- Opening Delimiter -

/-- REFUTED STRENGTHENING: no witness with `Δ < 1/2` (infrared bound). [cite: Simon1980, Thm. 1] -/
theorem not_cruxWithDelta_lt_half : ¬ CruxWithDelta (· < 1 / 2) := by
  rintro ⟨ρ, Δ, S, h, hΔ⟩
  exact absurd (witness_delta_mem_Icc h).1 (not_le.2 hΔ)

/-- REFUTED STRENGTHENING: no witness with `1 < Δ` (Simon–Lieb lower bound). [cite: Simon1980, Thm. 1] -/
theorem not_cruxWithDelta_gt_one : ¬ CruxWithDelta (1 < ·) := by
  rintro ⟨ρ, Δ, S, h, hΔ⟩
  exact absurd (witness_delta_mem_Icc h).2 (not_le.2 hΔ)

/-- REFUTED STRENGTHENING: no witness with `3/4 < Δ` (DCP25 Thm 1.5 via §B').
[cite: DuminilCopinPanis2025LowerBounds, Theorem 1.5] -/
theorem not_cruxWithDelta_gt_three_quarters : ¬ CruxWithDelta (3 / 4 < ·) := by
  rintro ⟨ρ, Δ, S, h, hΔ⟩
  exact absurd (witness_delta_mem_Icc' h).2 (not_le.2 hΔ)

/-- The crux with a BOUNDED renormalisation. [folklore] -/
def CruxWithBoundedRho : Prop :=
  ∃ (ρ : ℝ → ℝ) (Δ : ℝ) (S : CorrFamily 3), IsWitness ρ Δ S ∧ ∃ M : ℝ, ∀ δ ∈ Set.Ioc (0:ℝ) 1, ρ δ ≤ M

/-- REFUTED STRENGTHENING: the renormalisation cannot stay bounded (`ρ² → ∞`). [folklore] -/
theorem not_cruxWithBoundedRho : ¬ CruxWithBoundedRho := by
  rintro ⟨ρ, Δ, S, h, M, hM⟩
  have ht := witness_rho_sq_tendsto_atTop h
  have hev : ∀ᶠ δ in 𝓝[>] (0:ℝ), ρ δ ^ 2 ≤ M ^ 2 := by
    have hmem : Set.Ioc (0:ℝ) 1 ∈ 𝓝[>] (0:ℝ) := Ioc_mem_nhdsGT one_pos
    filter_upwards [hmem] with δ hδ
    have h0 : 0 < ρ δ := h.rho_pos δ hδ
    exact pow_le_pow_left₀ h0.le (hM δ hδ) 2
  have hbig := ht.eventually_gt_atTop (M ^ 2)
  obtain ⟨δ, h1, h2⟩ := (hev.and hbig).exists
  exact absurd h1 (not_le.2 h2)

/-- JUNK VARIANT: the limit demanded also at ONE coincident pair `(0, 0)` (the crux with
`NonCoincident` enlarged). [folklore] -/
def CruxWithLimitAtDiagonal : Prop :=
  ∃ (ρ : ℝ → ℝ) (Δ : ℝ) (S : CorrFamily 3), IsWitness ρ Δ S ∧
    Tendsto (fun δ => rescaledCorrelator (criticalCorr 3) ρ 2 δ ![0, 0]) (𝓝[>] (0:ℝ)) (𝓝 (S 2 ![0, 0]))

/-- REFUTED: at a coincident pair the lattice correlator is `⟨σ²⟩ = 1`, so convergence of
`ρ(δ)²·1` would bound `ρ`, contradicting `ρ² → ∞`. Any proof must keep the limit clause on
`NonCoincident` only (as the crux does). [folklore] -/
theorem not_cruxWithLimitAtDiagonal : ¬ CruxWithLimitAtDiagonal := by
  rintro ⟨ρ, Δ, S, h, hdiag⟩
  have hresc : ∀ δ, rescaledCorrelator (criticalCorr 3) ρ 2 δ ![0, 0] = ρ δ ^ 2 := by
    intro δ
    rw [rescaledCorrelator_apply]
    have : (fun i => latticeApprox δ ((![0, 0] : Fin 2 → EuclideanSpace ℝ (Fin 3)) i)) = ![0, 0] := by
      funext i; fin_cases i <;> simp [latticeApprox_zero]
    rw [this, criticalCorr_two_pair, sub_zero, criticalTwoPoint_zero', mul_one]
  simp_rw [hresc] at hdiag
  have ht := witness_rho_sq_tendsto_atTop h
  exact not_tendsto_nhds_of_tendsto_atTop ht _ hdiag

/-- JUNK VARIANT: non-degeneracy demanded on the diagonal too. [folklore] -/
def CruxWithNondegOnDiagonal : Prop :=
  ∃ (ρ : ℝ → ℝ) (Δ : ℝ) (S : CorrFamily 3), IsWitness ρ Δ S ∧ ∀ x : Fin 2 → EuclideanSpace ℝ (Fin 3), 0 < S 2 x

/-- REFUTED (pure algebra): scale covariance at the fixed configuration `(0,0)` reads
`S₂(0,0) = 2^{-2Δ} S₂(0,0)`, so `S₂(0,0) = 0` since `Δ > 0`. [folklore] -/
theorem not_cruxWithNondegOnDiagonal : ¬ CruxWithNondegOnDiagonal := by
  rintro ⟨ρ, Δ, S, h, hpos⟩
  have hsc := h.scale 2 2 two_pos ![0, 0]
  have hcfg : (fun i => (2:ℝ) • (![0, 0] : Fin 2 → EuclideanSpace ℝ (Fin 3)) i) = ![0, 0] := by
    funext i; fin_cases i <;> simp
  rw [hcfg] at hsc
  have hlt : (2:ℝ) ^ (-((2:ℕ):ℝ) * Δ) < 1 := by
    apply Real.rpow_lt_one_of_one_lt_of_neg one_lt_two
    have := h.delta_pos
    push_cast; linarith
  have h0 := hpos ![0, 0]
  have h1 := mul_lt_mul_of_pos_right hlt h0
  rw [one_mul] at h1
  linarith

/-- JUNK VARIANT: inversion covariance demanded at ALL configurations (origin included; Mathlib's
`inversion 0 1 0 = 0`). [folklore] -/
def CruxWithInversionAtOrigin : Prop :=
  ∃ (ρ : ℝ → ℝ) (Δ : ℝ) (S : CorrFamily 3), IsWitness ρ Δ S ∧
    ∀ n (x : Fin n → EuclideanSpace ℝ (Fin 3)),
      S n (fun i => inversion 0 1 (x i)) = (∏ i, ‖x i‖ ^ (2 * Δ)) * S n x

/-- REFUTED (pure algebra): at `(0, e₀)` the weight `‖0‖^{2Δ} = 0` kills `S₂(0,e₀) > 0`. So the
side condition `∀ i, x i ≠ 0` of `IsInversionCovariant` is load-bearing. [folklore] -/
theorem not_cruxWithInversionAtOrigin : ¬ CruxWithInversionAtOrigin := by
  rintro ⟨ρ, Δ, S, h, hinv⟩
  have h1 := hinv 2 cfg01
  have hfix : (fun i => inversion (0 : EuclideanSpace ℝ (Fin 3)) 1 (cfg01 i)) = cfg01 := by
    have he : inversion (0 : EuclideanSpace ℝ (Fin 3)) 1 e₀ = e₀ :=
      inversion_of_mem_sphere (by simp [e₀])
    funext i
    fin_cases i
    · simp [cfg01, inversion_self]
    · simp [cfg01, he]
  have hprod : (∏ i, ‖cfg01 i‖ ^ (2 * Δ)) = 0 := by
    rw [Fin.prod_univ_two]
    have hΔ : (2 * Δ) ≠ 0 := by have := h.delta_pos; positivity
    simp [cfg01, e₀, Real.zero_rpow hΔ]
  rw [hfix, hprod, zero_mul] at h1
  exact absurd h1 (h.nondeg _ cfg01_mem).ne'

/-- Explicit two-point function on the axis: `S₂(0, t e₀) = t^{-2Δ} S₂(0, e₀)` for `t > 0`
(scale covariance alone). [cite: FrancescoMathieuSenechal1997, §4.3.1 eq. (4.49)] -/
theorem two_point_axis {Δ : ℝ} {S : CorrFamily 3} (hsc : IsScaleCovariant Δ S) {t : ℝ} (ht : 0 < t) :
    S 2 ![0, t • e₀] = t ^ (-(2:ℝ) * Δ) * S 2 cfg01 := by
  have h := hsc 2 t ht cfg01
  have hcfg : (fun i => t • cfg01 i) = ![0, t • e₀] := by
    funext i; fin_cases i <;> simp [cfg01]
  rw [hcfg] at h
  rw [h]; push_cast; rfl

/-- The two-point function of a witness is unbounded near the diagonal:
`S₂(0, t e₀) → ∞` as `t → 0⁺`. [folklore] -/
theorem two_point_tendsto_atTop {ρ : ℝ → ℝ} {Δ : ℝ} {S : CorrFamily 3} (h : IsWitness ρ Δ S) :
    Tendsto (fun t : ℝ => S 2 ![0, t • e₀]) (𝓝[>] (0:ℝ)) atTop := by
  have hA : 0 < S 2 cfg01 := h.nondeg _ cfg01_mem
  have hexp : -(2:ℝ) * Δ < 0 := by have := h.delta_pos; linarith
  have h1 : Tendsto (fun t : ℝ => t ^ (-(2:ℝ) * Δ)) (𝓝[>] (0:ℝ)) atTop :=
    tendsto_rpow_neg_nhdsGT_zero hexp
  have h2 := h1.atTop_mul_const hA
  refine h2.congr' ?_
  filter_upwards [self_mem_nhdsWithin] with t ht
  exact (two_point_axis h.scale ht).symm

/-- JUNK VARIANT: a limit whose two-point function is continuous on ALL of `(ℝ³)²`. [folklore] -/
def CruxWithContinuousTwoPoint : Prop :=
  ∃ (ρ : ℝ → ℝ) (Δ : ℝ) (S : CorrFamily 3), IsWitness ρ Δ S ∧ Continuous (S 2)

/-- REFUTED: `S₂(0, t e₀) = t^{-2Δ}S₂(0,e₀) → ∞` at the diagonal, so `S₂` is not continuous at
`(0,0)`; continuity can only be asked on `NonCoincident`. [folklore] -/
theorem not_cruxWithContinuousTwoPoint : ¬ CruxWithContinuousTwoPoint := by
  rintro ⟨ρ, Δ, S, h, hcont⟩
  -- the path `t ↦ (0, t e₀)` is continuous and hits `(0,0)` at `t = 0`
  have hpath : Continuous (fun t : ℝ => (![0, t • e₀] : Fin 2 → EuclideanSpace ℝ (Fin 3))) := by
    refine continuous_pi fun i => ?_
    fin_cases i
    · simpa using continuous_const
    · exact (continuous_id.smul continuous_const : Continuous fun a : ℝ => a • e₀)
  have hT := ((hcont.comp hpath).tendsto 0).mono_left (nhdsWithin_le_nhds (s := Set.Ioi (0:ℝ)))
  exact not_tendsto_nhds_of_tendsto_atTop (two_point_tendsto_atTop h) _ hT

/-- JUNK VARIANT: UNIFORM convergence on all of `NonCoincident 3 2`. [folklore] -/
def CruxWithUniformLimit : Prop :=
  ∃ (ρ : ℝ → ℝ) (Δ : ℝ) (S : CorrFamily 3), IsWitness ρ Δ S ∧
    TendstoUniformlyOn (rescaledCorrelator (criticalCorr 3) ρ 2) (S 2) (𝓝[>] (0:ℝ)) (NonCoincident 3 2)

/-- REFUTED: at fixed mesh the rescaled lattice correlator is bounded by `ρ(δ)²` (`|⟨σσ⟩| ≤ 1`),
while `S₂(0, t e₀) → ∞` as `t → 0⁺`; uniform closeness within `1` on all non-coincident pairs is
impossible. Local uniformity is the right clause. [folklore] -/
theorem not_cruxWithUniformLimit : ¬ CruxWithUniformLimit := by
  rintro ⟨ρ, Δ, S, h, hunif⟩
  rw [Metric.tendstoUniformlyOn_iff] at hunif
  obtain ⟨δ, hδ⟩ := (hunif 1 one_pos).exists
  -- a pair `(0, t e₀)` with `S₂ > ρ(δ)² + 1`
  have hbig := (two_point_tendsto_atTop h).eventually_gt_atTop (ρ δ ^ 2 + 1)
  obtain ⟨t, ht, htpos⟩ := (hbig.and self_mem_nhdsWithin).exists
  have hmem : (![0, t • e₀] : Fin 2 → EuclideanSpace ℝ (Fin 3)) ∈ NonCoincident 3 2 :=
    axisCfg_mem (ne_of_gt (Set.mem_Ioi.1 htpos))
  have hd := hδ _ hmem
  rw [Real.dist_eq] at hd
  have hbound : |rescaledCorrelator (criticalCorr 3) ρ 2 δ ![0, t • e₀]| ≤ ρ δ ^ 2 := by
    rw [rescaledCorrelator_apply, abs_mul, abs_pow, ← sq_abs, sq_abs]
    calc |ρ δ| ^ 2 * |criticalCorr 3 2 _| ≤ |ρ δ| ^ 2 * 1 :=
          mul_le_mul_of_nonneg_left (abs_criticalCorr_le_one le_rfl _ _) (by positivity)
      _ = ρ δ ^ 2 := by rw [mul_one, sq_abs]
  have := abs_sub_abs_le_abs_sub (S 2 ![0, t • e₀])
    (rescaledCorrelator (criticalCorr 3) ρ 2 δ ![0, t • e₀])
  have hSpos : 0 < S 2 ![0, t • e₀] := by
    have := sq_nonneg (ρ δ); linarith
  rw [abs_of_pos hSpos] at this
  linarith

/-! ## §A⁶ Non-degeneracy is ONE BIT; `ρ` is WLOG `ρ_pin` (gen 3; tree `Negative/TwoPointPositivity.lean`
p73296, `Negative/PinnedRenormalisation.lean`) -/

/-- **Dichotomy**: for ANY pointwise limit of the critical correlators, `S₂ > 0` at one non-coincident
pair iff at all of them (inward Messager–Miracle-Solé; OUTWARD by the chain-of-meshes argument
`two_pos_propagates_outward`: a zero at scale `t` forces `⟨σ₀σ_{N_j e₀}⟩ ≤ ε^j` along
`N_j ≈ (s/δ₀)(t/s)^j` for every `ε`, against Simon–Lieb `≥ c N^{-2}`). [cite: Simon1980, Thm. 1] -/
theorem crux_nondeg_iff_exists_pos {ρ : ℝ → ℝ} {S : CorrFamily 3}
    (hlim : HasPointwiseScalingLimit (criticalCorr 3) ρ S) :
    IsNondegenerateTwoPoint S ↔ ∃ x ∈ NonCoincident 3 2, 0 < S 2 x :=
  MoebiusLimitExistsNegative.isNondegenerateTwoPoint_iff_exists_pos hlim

- Closing Delimiter -

Exercise instructions: An exact, complete copy of the lines above from the one with "enlarged). [folklore] -/" through the one with "does). [folklore] -/" is the whole answer.

Answer to this task:
`NonCoincident` enlarged). [folklore] -/
def CruxWithLimitAtDiagonal : Prop :=
  ∃ (ρ : ℝ → ℝ) (Δ : ℝ) (S : CorrFamily 3), IsWitness ρ Δ S ∧
    Tendsto (fun δ => rescaledCorrelator (criticalCorr 3) ρ 2 δ ![0, 0]) (𝓝[>] (0:ℝ)) (𝓝 (S 2 ![0, 0]))

/-- REFUTED: at a coincident pair the lattice correlator is `⟨σ²⟩ = 1`, so convergence of
`ρ(δ)²·1` would bound `ρ`, contradicting `ρ² → ∞`. Any proof must keep the limit clause on
`NonCoincident` only (as the crux does). [folklore] -/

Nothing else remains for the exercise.